After experiencing all kinds of sorrows, joys, and impermanence, they eventually begin to explore their true will and dedicated themselves to defending what they really want and pursued, free from external influence and interference. This finding therein contribute to the Chinese immigrant widows’ selfhood. Sprague and Hayes (2000) claimed that the expression of a self and self-determination is a crucial feminist practice. In this light, widows’ self-determination is also worthy of further consideration from the perspective of feminism.

Third, this article also illustrates the need for legal and social support around the time of their husband’s death. Given the participants’ difficulty in finding Chinese-English bilingual legal aids, lack of coping experience and ability, due to cultural differences in conflicts and emergencies, and insufficient accessible social supports, it is necessary to provide practical and legal supports with the emphasis upon the time of their spousal loss.

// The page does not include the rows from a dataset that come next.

/-- `λ_c(ψ(z)) = ζ(z − c) − ζ(z) + ζ(c)` (the addition theorem for `ζ`,
`PeriodPair.weierstrassZeta_add_holds`, at `(z, −c)`). [cite: ArmitageEberlein2001, §7.4.2] -/
theorem Reps.eval_lamC_psiC_eq_zeta {z c : ℂ} (hz : α * z ∉ M.lattice) (hc : c ∈ S.erase 0) :
    eval (psiC L S z) (lamC L S c) =
      L.weierstrassZeta (z - c) - L.weierstrassZeta z + L.weierstrassZeta c := by
  have hzΛ := hR.notMem_of_mul_notMem hz
  have hcΛ := hR.rep_notMem hc
  have hc' : -c ∉ L.lattice := fun h => hcΛ (by simpa using neg_mem h)
  have hne := (hR.ne_of_mul_notMem hz hc).2.2
  have hne' : ℘[L] z ≠ ℘[L] (-c) := by rwa [L.weierstrassP_neg]
  have h := L.weierstrassZeta_add_holds z (-c) hzΛ hc' hne'
  rw [L.weierstrassP_neg, L.derivWeierstrassP_neg, L.weierstrassZeta_neg, ← sub_eq_add_neg] at h
  rw [hR.eval_lamC_psiC hz hc, h]
  ring

/-- `G(ψ(z)) = (2/α) Σ_{c ≠ 0} (ζ(z − c) − ζ(z) + ζ(c))`. [folklore] -/
theorem Reps.eval_GC_psiC {z : ℂ} (hz : α * z ∉ M.lattice) :
    eval (psiC L S z) (GC L α S) = 2 / α * ∑ c ∈ S.erase 0,
      (L.weierstrassZeta (z - c) - L.weierstrassZeta z + L.weierstrassZeta c) := by
  rw [GC, map_mul, eval_C, map_sum]
  congr 1
  exact Finset.sum_congr rfl fun c hc => hR.eval_lamC_psiC_eq_zeta hz hc

/-- **`DG(ψ(z)) ψ′(z) = (2/α) Σ_{c ≠ 0} (℘(z) − ℘(z − c))`** (`ζ′ = −℘`). [folklore] -/
theorem Reps.pair_pderiv_GC {z : ℂ} (hz : α * z ∉ M.lattice) :
    ∑ i, eval (psiC L S z) (pderiv i (GC L α S)) * psiCD L S z i =
      2 / α * ∑ c ∈ S.erase 0, (℘[L] z - ℘[L] (z - c)) := by
  have hzΛ := hR.notMem_of_mul_notMem hz
  have hq := hR.qfun_ne_zero hz
  have hD := hasDerivAt_eval_psiC_shift hzΛ hq (GC L α S)
  -- `ζ′ = −℘` off the lattice
  have hζ : ∀ w, w ∉ L.lattice → HasDerivAt L.weierstrassZeta (-℘[L] w) w := fun w hw => by
    have hd : DifferentiableAt ℂ L.weierstrassZeta w :=
      L.differentiableOn_weierstrassZeta_holds.differentiableAt
        (L.isClosed_lattice.isOpen_compl.mem_nhds hw)
    rw [← L.deriv_weierstrassZeta_holds w hw]
    exact hd.hasDerivAt
  have hE : (fun t : ℝ => 2 / α * ∑ c ∈ S.erase 0, (L.weierstrassZeta (z - c + t) -
      L.weierstrassZeta (z + t) + L.weierstrassZeta c)) =ᶠ[𝓝 0]
      fun t : ℝ => eval (psiC L S (z + t)) (GC L α S) := by
    filter_upwards [eventually_shift_mul_notMem hz] with t ht
    rw [hR.eval_GC_psiC ht]
    congr 1
    refine Finset.sum_congr rfl fun c _ => ?_
    rw [show z + (t : ℂ) - c = z - c + t by ring]
  have hsummand : ∀ c ∈ S.erase 0, HasDerivAt (fun t : ℝ => L.weierstrassZeta (z - c + t) -
      L.weierstrassZeta (z + t) + L.weierstrassZeta c) (-℘[L] (z - c) * 1 - -℘[L] z * 1) 0 := by
    intro c hc
    have hzc : z - c ∉ L.lattice := (hR.ne_of_mul_notMem hz hc).1
    have h1 : HasDerivAt (fun t : ℝ => L.weierstrassZeta (z - c + t)) (-℘[L] (z - c) * 1) 0 := by
      have hin : HasDerivAt (fun s : ℂ => z - c + s) 1 ((0 : ℝ) : ℂ) := by
        simpa using (hasDerivAt_id (((0 : ℝ) : ℂ))).const_add (z - c)
      have h := ((hζ _ (by simpa using hzc)).comp ((0 : ℝ) : ℂ) hin).comp_ofReal
      simpa using h
    have h2 : HasDerivAt (fun t : ℝ => L.weierstrassZeta (z + t)) (-℘[L] z * 1) 0 := by
      have hin : HasDerivAt (fun s : ℂ => z + s) 1 ((0 : ℝ) : ℂ) := by
        simpa using (hasDerivAt_id (((0 : ℝ) : ℂ))).const_add z
      have h := ((hζ _ (by simpa using hzΛ)).comp ((0 : ℝ) : ℂ) hin).comp_ofReal
      simpa using h
    exact (h1.sub h2).add_const _
  have hD2 := (HasDerivAt.fun_sum hsummand).const_mul (2 / α)
  have h := hD.unique (hD2.congr_of_eventuallyEq hE.symm)
  rw [h]
  congr 1
  refine Finset.sum_congr rfl fun c _ => ?_
  ring

end Lam

/-! ### The identities of forms on `C_α` -/

variable (L M α S)

/-- `ν₀ = [α]^*θ₀ − α · ι^*θ₀`. [folklore] -/
def nuC0 : Fin 3 → MvPolynomial (Fin 3) ℂ :=
  formPullback (cmul L α S) (theta0 M) - α • formPullback iota (theta0 L)

/-- `ν₁ = [α]^*θ₁ − b · ι^*θ₁ − a · ι^*θ₀ + dG`. [folklore] -/
def nuC1 : Fin 3 → MvPolynomial (Fin 3) ℂ :=
  formPullback (cmul L α S) (theta1 M) - bC α S • formPullback iota (theta1 L) -
    aC L α S • formPullback iota (theta0 L) + formD (GC L α S)

variable {L M α S}

section Forms

variable (hR : Reps L M α S)
include hR

/-- **`[α]^*θ₀ = α ι^*θ₀` on `C_α`** (`[α]^* dz = α dz`): `ν₀` vanishes on `C_α`.
[cite: HuberWustholz2022, §18.1 (p. 160)] [cite: SilvermanAEC2009, III.5.1] -/
theorem Reps.vanishesOn_nuC0 (hE : (curveC L S).IsSmoothAffineCurve) :
    VanishesOn (curveC L S) (nuC0 L M α S) := by
  refine vanishesOn_curveC_of_psi hE _ fun z hzΛ hq => ?_
  have hz : α * z ∉ M.lattice := hR.mul_notMem_of_qfun_ne_zero hzΛ hq
  have e : ∀ i, eval (psiC L S z) (nuC0 L M α S i) * psiCD L S z i =
      eval (psiC L S z) (formPullback (cmul L α S) (theta0 M) i) * psiCD L S z i -
        α * (eval (psiC L S z) (formPullback iota (theta0 L) i) * psiCD L S z i) := fun i => by
    simp only [nuC0, Pi.sub_apply, Pi.smul_apply, map_sub, smul_eval]
    ring
  rw [Finset.sum_congr rfl fun i _ => e i, Finset.sum_sub_distrib, ← Finset.mul_sum,
    formPullback_pair, formPullback_pair, hR.cmul_psiC hz, iota_psiC]
  have hs1 : ∑ j, eval (phi M (α * z)) (theta0 M j) *
      (∑ i, eval (psiC L S z) (pderiv i (cmul L α S j)) * psiCD L S z i) =
      α * ∑ j, eval (phi M (α * z)) (theta0 M j) * phiD M (α * z) j := by
    rw [Finset.mul_sum]
    exact Finset.sum_congr rfl fun j _ => by rw [hR.pair_pderiv_cmul hz j]; ring
  have hs2 : ∑ j, eval (phi L z) (theta0 L j) *
      (∑ i, eval (psiC L S z) (pderiv i (iota j)) * psiCD L S z i) =
      ∑ j, eval (phi L z) (theta0 L j) * phiD L z j :=
    Finset.sum_congr rfl fun j _ => by rw [pair_pderiv_iota_C z j]
  rw [hs1, hs2, theta0_phi M hz, theta0_phi L hzΛ, sub_self]

/-- **`[α]^*θ₁ = (|S|/α) ι^*θ₁ − (K/α) ι^*θ₀ − dG` on `C_α`** (`α℘(αz)dz =
(|S|/α)℘(z)dz − (K/α)dz − dG(ψ(z))`, the transformation formula
`α²℘(αz) = ℘(z) + Σ_{c ≠ 0} ℘(z − c) − K`): `ν₁` vanishes on `C_α`.
[cite: Lawden1989, §9.8 eq. (9.8.14)] [cite: HuberWustholz2022, §18.1 (p. 160)] -/
theorem Reps.vanishesOn_nuC1 (hE : (curveC L S).IsSmoothAffineCurve) :
    VanishesOn (curveC L S) (nuC1 L M α S) := by
  classical
  refine vanishesOn_curveC_of_psi hE _ fun z hzΛ hq => ?_
  have hz : α * z ∉ M.lattice := hR.mul_notMem_of_qfun_ne_zero hzΛ hq
  have hα0 := hR.ne_zero
  have e : ∀ i, eval (psiC L S z) (nuC1 L M α S i) * psiCD L S z i =
      eval (psiC L S z) (formPullback (cmul L α S) (theta1 M) i) * psiCD L S z i -
        bC α S * (eval (psiC L S z) (formPullback iota (theta1 L) i) * psiCD L S z i) -
        aC L α S * (eval (psiC L S z) (formPullback iota (theta0 L) i) * psiCD L S z i) +
        eval (psiC L S z) (pderiv i (GC L α S)) * psiCD L S z i := fun i => by
    simp only [nuC1, formD, Pi.sub_apply, Pi.add_apply, Pi.smul_apply, map_sub, map_add, smul_eval]
    ring
  rw [Finset.sum_congr rfl fun i _ => e i, Finset.sum_add_distrib, Finset.sum_sub_distrib,
    Finset.sum_sub_distrib, ← Finset.mul_sum, ← Finset.mul_sum,
    formPullback_pair, formPullback_pair, formPullback_pair, hR.cmul_psiC hz, iota_psiC,
    hR.pair_pderiv_GC hz]
  have hs1 : ∑ j, eval (phi M (α * z)) (theta1 M j) *
      (∑ i, eval (psiC L S z) (pderiv i (cmul L α S j)) * psiCD L S z i) =
      α * ∑ j, eval (phi M (α * z)) (theta1 M j) * phiD M (α * z) j := by
    rw [Finset.mul_sum]
    exact Finset.sum_congr rfl fun j _ => by rw [hR.pair_pderiv_cmul hz j]; ring
  have hs2 : ∑ j, eval (phi L z) (theta1 L j) *
      (∑ i, eval (psiC L S z) (pderiv i (iota j)) * psiCD L S z i) =
      ∑ j, eval (phi L z) (theta1 L j) * phiD L z j :=
    Finset.sum_congr rfl fun j _ => by rw [pair_pderiv_iota_C z j]
  have hs3 : ∑ j, eval (phi L z) (theta0 L j) *
      (∑ i, eval (psiC L S z) (pderiv i (iota j)) * psiCD L S z i) =
      ∑ j, eval (phi L z) (theta0 L j) * phiD L z j :=
    Finset.sum_congr rfl fun j _ => by rw [pair_pderiv_iota_C z j]
  rw [hs1, hs2, hs3, theta1_phi M hz, theta1_phi L hzΛ, theta0_phi L hzΛ]
  -- the transformation formula
  have h1 := hR.transformation hz
  have hsplit : ∑ c ∈ S, ℘[L] (z - c) = ℘[L] z + ∑ c ∈ S.erase 0, ℘[L] (z - c) := by
    rw [← Finset.add_sum_erase S _ hR.zero_mem, sub_zero]
  have hcard : (S.card : ℂ) = (S.erase 0).card + 1 := by
    rw [← Finset.card_erase_add_one hR.zero_mem]
    push_cast
    ring
  have hsum' : ∑ c ∈ S.erase 0, (℘[L] z - ℘[L] (z - c)) =
      (S.erase 0).card * ℘[L] z - ∑ c ∈ S.erase 0, ℘[L] (z - c) := by
    rw [Finset.sum_sub_distrib, Finset.sum_const, nsmul_eq_mul]
  rw [hsum']
  simp only [bC, aC, KC]
  rw [hsplit] at h1
  field_simp
  linear_combination 2 * h1 - 2 * ℘[L] z * hcard
import Literature.Geometry.Manifold.QuotientManifold

/-!
# Descent of `C^n` maps to quotient manifolds, and maps between quotients

Complements to `Literature/Geometry/Manifold/QuotientManifold.lean` (the `C^n` structure on the
orbit space `M/G` of a free, properly discontinuous action by `C^n` maps, the projection
`mk : M → M/G` a `C^n` local diffeomorphism). For such an action:

* `localSection p` — a name for Mathlib's local inverse of `mk` at `p` (the local section
  `σ_p : M/G → M` through `p`; the charts of `M/G` are `σ_p ≫ chartAt H p`), with its basic API
  and `contMDiffAt_localSection` (repackaging `contMDiffOn_localInverseAt`);
* **descent** (`contMDiffAt_comp_mk_iff`, `contMDiff_comp_mk_iff`, `mdifferentiable_comp_mk_iff`):
  a map `f : M/G → N` into any charted space is `C^n` (resp. differentiable) iff `f ∘ mk` is;
  hence `C^n` maps `M/G → N` "are" the `G`-invariant `C^n` maps `M → N`
  (`invariantEquiv`, `contMDiff_invariantEquiv_iff`);
* **maps of quotients over `M`** (`contMDiff_of_comp_mk_eq`, `isLocalDiffeomorph_of_comp_mk_eq`):
  for two such actions of `G₁` and `G` on the same `M`, any map `f : M/G₁ → M/G` with
  `f ∘ mk = mk` (e.g. the one induced by `G₁ ≤ G`) is a `C^n` local diffeomorphism.

Source: standard (J. M. Lee, *Introduction to Smooth Manifolds*, 2nd ed., Thm 4.29 (maps from a
quotient by a smooth covering / submersion are smooth iff the composite is) and Ch. 21); tagged
folklore. Ported from the Hodge–Picard-modular adjudication package (`HodgeCM/PerL34/
QuotientHolomorphic.lean`, `QuotientFunctions.lean`, 2026-08-18), re-based on this directory's API.
Not here: deck transformations and quotients in stages (`QuotientDeck.lean`).
-/

open scoped Manifold ContDiff Topology
open Set Function MulAction

noncomputable section

namespace Literature.Geometry.Manifold

namespace QuotientManifold

section Invariant

variable (G : Type*) [Group G] (M : Type*) [MulAction G M] (N : Type*)

/-- `G`-invariant functions `M → N` ARE functions `M/G → N` (`Quotient.lift`; no topology).
[folklore] -/
def invariantEquiv :
    {F : M → N // ∀ g : G, ∀ x : M, F (g • x) = F x} ≃ (orbitRel.Quotient G M → N) where
  toFun F := Quotient.lift F.1 fun a b (h : a ∈ orbit G b) => by
    obtain ⟨g, rfl⟩ := h
    exact F.2 g b
  invFun f := ⟨f ∘ Quotient.mk (orbitRel G M), fun g x =>
    congrArg f (Quotient.sound (mem_orbit x g : g • x ∈ orbit G x))⟩
  left_inv F := by ext x; rfl
  right_inv f := by
    funext q
    obtain ⟨p, rfl⟩ := Quotient.mk_surjective (s := orbitRel G M) q
    rfl

variable {G M N} in
/-- The descended function of an invariant `F` takes the value `F p` on the orbit of `p`.
[folklore] -/
@[simp] theorem invariantEquiv_apply_mk
    (F : {F : M → N // ∀ g : G, ∀ x : M, F (g • x) = F x}) (p : M) :
    invariantEquiv G M N F (Quotient.mk (orbitRel G M) p) = F.1 p := rfl

variable {G M N} in
/-- The descended function of an invariant `F`, composed with the projection, is `F`.
[folklore] -/
theorem invariantEquiv_comp_mk (F : {F : M → N // ∀ g : G, ∀ x : M, F (g • x) = F x}) :
    invariantEquiv G M N F ∘ Quotient.mk (orbitRel G M) = F.1 := rfl

end Invariant

variable {𝕜 : Type*} [NontriviallyNormedField 𝕜] {E : Type*} [NormedAddCommGroup E]
  [NormedSpace 𝕜 E] {H : Type*} [TopologicalSpace H] {I : ModelWithCorners 𝕜 E H} {n : ℕ∞ω}
  {G : Type*} [Group G] {M : Type*} [TopologicalSpace M] [MulAction G M]
  [ProperlyDiscontinuousSMul G M] [ContinuousConstSMul G M] [IsCancelSMul G M] [T2Space M]
  [LocallyCompactSpace M]

/-! ## Local sections of the projection -/

/-- The local section `σ_p : M/G → M` of the projection through `p`: Mathlib's local inverse
`IsLocalHomeomorph.localInverseAt` of `mk` at `p` (an open partial homeomorphism with
`σ_p.symm = mk`, `p ∈ σ_p.target`; the charts of `M/G` are `σ_p ≫ chartAt H p`). [folklore] -/
abbrev localSection (p : M) : OpenPartialHomeomorph (orbitRel.Quotient G M) M :=
  (isLocalHomeomorph_mk (G := G) (M := M)).localInverseAt p

/-- `mk p` lies in the source of the local section through `p`. [folklore] -/
theorem mk_mem_localSection_source (p : M) :
    mk (G := G) p ∈ (localSection (G := G) p).source :=
  (isLocalHomeomorph_mk (G := G) (M := M)).apply_self_mem_localInverseAt_source

/-- `p` lies in the target of the local section through `p`. [folklore] -/
theorem mem_localSection_target (p : M) : p ∈ (localSection (G := G) p).target :=
  (isLocalHomeomorph_mk (G := G) (M := M)).self_mem_localInverseAt_target

/-- The local section through `p` sends the orbit of `p` to `p`. [folklore] -/
@[simp] theorem localSection_apply_mk (p : M) : localSection (G := G) p (mk p) = p :=
  (isLocalHomeomorph_mk (G := G) (M := M)).localInverseAt_apply_self

/-- The inverse of a local section is (a restriction of) the projection. [folklore] -/
theorem localSection_symm_eq (p : M) :
    ((localSection (G := G) p).symm : M → orbitRel.Quotient G M) = mk :=
  (isLocalHomeomorph_mk (G := G) (M := M)).localInverseAt_symm p

/-- The inverse of a local section is (a restriction of) the projection, pointwise. [folklore] -/
@[simp] theorem localSection_symm_apply (p z : M) : (localSection (G := G) p).symm z = mk z :=
  congrFun (localSection_symm_eq p) z

/-- A local section is a section of the projection on its source. [folklore] -/
theorem mk_localSection_apply (p : M) {q : orbitRel.Quotient G M}
    (hq : q ∈ (localSection (G := G) p).source) : mk (localSection (G := G) p q) = q :=
  mk_localInverseAt hq

variable [ChartedSpace H M]

section Smooth

variable [IsManifold I n M]

/-- The local sections of the projection are `C^n` at every point of their sources
(`contMDiffOn_localInverseAt`, pointwise form). [folklore] -/
theorem contMDiffAt_localSection (hsmooth : ∀ g : G, ContMDiff I I n (fun x : M => g • x))
    (p : M) {q : orbitRel.Quotient G M} (hq : q ∈ (localSection (G := G) p).source) :
    ContMDiffAt I I n (localSection (G := G) p) q :=
  (contMDiffOn_localInverseAt hsmooth p q hq).contMDiffAt
    ((localSection (G := G) p).open_source.mem_nhds hq)

/-! ## Descent of regularity along the projection -/

variable {E' : Type*} [NormedAddCommGroup E'] [NormedSpace 𝕜 E'] {H' : Type*} [TopologicalSpace H']
  {J : ModelWithCorners 𝕜 E' H'} {N : Type*} [TopologicalSpace N] [ChartedSpace H' N]

/-- **Descent of regularity**: `f : M/G → N` is `C^n` at `mk p` iff `f ∘ mk` is `C^n` at `p`
(near `mk p`, `f = (f ∘ mk) ∘ σ_p` with `σ_p` a `C^n` local section). [folklore] -/
theorem contMDiffAt_comp_mk_iff (hsmooth : ∀ g : G, ContMDiff I I n (fun x : M => g • x))
    {f : orbitRel.Quotient G M → N} (p : M) :
    ContMDiffAt I J n (f ∘ mk (G := G)) p ↔ ContMDiffAt I J n f (mk (G := G) p) := by
  constructor
  · intro h
    have h1 : ContMDiffAt I I n (localSection (G := G) p) (mk p) :=
      contMDiffAt_localSection hsmooth p (mk_mem_localSection_source p)
    have h2 : ContMDiffAt I J n (f ∘ mk (G := G)) (localSection (G := G) p (mk p)) := by
      rwa [localSection_apply_mk]
    refine (h2.comp _ h1).congr_of_eventuallyEq ?_
    filter_upwards [(localSection (G := G) p).open_source.mem_nhds (mk_mem_localSection_source p)]
      with q hq
    simp only [Function.comp_apply, mk_localSection_apply p hq]
  · intro h
    exact h.comp p (contMDiff_mk hsmooth p)

/-- **`f : M/G → N` is `C^n` iff `f ∘ mk : M → N` is.** [folklore] -/
theorem contMDiff_comp_mk_iff (hsmooth : ∀ g : G, ContMDiff I I n (fun x : M => g • x))
    {f : orbitRel.Quotient G M → N} :
    ContMDiff I J n (f ∘ mk (G := G)) ↔ ContMDiff I J n f := by
  constructor
  · intro h q
    obtain ⟨p, rfl⟩ := Quotient.mk_surjective (s := orbitRel G M) q
    exact (contMDiffAt_comp_mk_iff hsmooth p).mp (h p)
  · intro h p
    exact (contMDiffAt_comp_mk_iff hsmooth p).mpr (h _)

/-- Differentiable version of descent at a point (`n ≠ 0`): `f` is differentiable at `mk p` iff
`f ∘ mk` is differentiable at `p`. [folklore] -/
theorem mdifferentiableAt_comp_mk_iff (hsmooth : ∀ g : G, ContMDiff I I n (fun x : M => g • x))
    (hn : n ≠ 0) {f : orbitRel.Quotient G M → N} (p : M) :
    MDifferentiableAt I J (f ∘ mk (G := G)) p ↔ MDifferentiableAt I J f (mk (G := G) p) := by
  constructor
  · intro h
    have h1 : MDifferentiableAt I I (localSection (G := G) p) (mk p) :=
      (contMDiffAt_localSection hsmooth p (mk_mem_localSection_source p)).mdifferentiableAt hn
    have h2 : MDifferentiableAt I J (f ∘ mk (G := G)) (localSection (G := G) p (mk p)) := by
      rwa [localSection_apply_mk]
    refine (h2.comp _ h1).congr_of_eventuallyEq ?_
    filter_upwards [(localSection (G := G) p).open_source.mem_nhds (mk_mem_localSection_source p)]
      with q hq
    simp only [Function.comp_apply, mk_localSection_apply p hq]
  · intro h
    exact h.comp p ((contMDiff_mk hsmooth p).mdifferentiableAt hn)

/-- **`f : M/G → N` is differentiable iff `f ∘ mk` is** (`n ≠ 0`). [folklore] -/
theorem mdifferentiable_comp_mk_iff (hsmooth : ∀ g : G, ContMDiff I I n (fun x : M => g • x))
    (hn : n ≠ 0) {f : orbitRel.Quotient G M → N} :
    MDifferentiable I J (f ∘ mk (G := G)) ↔ MDifferentiable I J f := by
  constructor
  · intro h q
    obtain ⟨p, rfl⟩ := Quotient.mk_surjective (s := orbitRel G M) q
    exact (mdifferentiableAt_comp_mk_iff hsmooth hn p).mp (h p)
  · intro h p
    exact (mdifferentiableAt_comp_mk_iff hsmooth hn p).mpr (h _)

/-- **`C^n` maps `M/G → N` = `G`-invariant `C^n` maps `M → N`**: under `invariantEquiv`, an
invariant `F` is `C^n` iff its descent is. [folklore] -/
theorem contMDiff_invariantEquiv_iff (hsmooth : ∀ g : G, ContMDiff I I n (fun x : M => g • x))
    (F : {F : M → N // ∀ g : G, ∀ x : M, F (g • x) = F x}) :
    ContMDiff I J n (invariantEquiv G M N F) ↔ ContMDiff I J n F.1 := by
  rw [← contMDiff_comp_mk_iff (G := G) hsmooth, invariantEquiv_comp_mk]

/-- Differentiable version (`n ≠ 0`): the descent of an invariant `F` is differentiable iff `F`
is. [folklore] -/
theorem mdifferentiable_invariantEquiv_iff
    (hsmooth : ∀ g : G, ContMDiff I I n (fun x : M => g • x)) (hn : n ≠ 0)
    (F : {F : M → N // ∀ g : G, ∀ x : M, F (g • x) = F x}) :
    MDifferentiable I J (invariantEquiv G M N F) ↔ MDifferentiable I J F.1 := by
  rw [← mdifferentiable_comp_mk_iff (G := G) hsmooth hn, invariantEquiv_comp_mk]

/-! ## Maps `M/G₁ → M/G` over `M` -/

variable {G₁ : Type*} [Group G₁] [MulAction G₁ M] [ProperlyDiscontinuousSMul G₁ M]
  [ContinuousConstSMul G₁ M] [IsCancelSMul G₁ M]

/-- **A map of quotients `f : M/G₁ → M/G` over `M`** (`f ∘ mk = mk`; e.g. the map induced by
`G₁ ≤ G`) **is `C^n`** — by descent, since `f ∘ mk = mk` is. [folklore] -/
theorem contMDiff_of_comp_mk_eq (h₁ : ∀ g : G₁, ContMDiff I I n (fun x : M => g • x))
    (h : ∀ g : G, ContMDiff I I n (fun x : M => g • x))
    (f : orbitRel.Quotient G₁ M → orbitRel.Quotient G M) (hf : ∀ z : M, f (mk z) = mk z) :
    ContMDiff I I n f :=
  (contMDiff_comp_mk_iff (G := G₁) h₁).mp ((contMDiff_mk h).congr fun z => hf z)

/-- The local model `σ¹_p ≫ mk` near `mk p` of a map of quotients `M/G₁ → M/G` over `M`, as a
partial diffeomorphism. [folklore] -/
def overPartialDiffeomorph (h₁ : ∀ g : G₁, ContMDiff I I n (fun x : M => g • x))
    (h : ∀ g : G, ContMDiff I I n (fun x : M => g • x)) (p : M) :
    PartialDiffeomorph I I (orbitRel.Quotient G₁ M) (orbitRel.Quotient G M) n where
  toPartialEquiv :=
    ((localSection (G := G₁) p).trans (localSection (G := G) p).symm).toPartialEquiv
  open_source := ((localSection (G := G₁) p).trans (localSection (G := G) p).symm).open_source
  open_target := ((localSection (G := G₁) p).trans (localSection (G := G) p).symm).open_target
  contMDiffOn_toFun := by
    change ContMDiffOn I I n ((localSection (G := G₁) p).trans (localSection (G := G) p).symm)
      ((localSection (G := G₁) p).trans (localSection (G := G) p).symm).source
    rw [OpenPartialHomeomorph.trans_source, OpenPartialHomeomorph.coe_trans, localSection_symm_eq]
    exact (contMDiff_mk h).comp_contMDiffOn
      ((contMDiffOn_localInverseAt h₁ p).mono inter_subset_left)
  contMDiffOn_invFun := by
    change ContMDiffOn I I n ((localSection (G := G₁) p).trans (localSection (G := G) p).symm).symm
      ((localSection (G := G₁) p).trans (localSection (G := G) p).symm).target
    rw [← OpenPartialHomeomorph.symm_source, OpenPartialHomeomorph.trans_symm_eq_symm_trans_symm,
      OpenPartialHomeomorph.symm_symm, OpenPartialHomeomorph.trans_source,
      OpenPartialHomeomorph.coe_trans, localSection_symm_eq]
    exact (contMDiff_mk h₁).comp_contMDiffOn
      ((contMDiffOn_localInverseAt h p).mono inter_subset_left)

/-- **A map of quotients `f : M/G₁ → M/G` over `M` is a `C^n` local diffeomorphism.**
[folklore] -/
theorem isLocalDiffeomorph_of_comp_mk_eq (h₁ : ∀ g : G₁, ContMDiff I I n (fun x : M => g • x))
    (h : ∀ g : G, ContMDiff I I n (fun x : M => g • x))
    (f : orbitRel.Quotient G₁ M → orbitRel.Quotient G M) (hf : ∀ z : M, f (mk z) = mk z) :
    IsLocalDiffeomorph I I n f := by
  intro q₁
  obtain ⟨p, rfl⟩ := Quotient.mk_surjective (s := orbitRel G₁ M) q₁
  refine ⟨overPartialDiffeomorph h₁ h p, ?_, ?_⟩
  · change mk p ∈ ((localSection (G := G₁) p).trans (localSection (G := G) p).symm).source
    rw [OpenPartialHomeomorph.trans_source]
    refine ⟨mk_mem_localSection_source p, ?_⟩
    rw [mem_preimage, OpenPartialHomeomorph.symm_source, localSection_apply_mk]
    exact mem_localSection_target p
  · intro q hq
    change q ∈ ((localSection (G := G₁) p).trans (localSection (G := G) p).symm).source at hq
    change f q = ((localSection (G := G₁) p).trans (localSection (G := G) p).symm) q
    rw [OpenPartialHomeomorph.trans_source] at hq
    have hq1 : q ∈ (localSection (G := G₁) p).source := hq.1
    rw [OpenPartialHomeomorph.trans_apply, localSection_symm_apply, ← hf,
      mk_localSection_apply p hq1]

end Smooth

end QuotientManifold

end Literature.Geometry.Manifold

Representativity and selection bias constitute the limitations of this article. The snowball sampling method employed in this article also may result in selection bias. Akin to many studies focusing on gendered immigration widowhood, the sample of this study is small, which reflects the difficulty of recruiting qualified participants (Bennett et al., 2018). For Chinese immigrant widows, suffering from bereavement and property disputes at the same time is a unique phenomenon. Therefore, although the experiences analyzed in this article shows the special emotional processing of eight widows and provides evidence for future research, it by no means can represent the general experience of the entire Chinese-born immigrant widow group.

Conclusion

This paper contributes to the lived experiences and feelings of senior and widowed Chinese women, living in the United States, who were immigrants by marriage. Taking widowhood as the key factor in framing the elaborations of the ripple effect of spousal loss and perceptions of their experiences, this paper expands the diversity and variability of widow studies. Their verbatim accounts provide hints as to how the husbands’ death generates their loneliness, bereavement, as well as a series of familial and social conflicts.

This paper also rises three findings that are overlooked by previous studies. First, for the majority of the women in this study, the inheritance disputes in the transcultural blended family have caused harm to these widows on both the spiritual and practical levels, which are supposed to be further explored. Second, their independence and self-determination did not develop over time, but have formed and finalized around the time of their spousal death instead. Third, their loneliness is not rooted in the deterioration of social relations nor social isolation, but instead from the loss of their beloved husbands. Given that their friends participated in their property conflicts with the stepchildren and based on provided testimony for the other party, the feelings brought on by the severed friendships have only resulted in the anger of being betrayed. Therefore, these findings illustrate the need for the availability of bilingual legal aid in family law as well as counseling services for the surviving immigrant spouses during their bereavement process.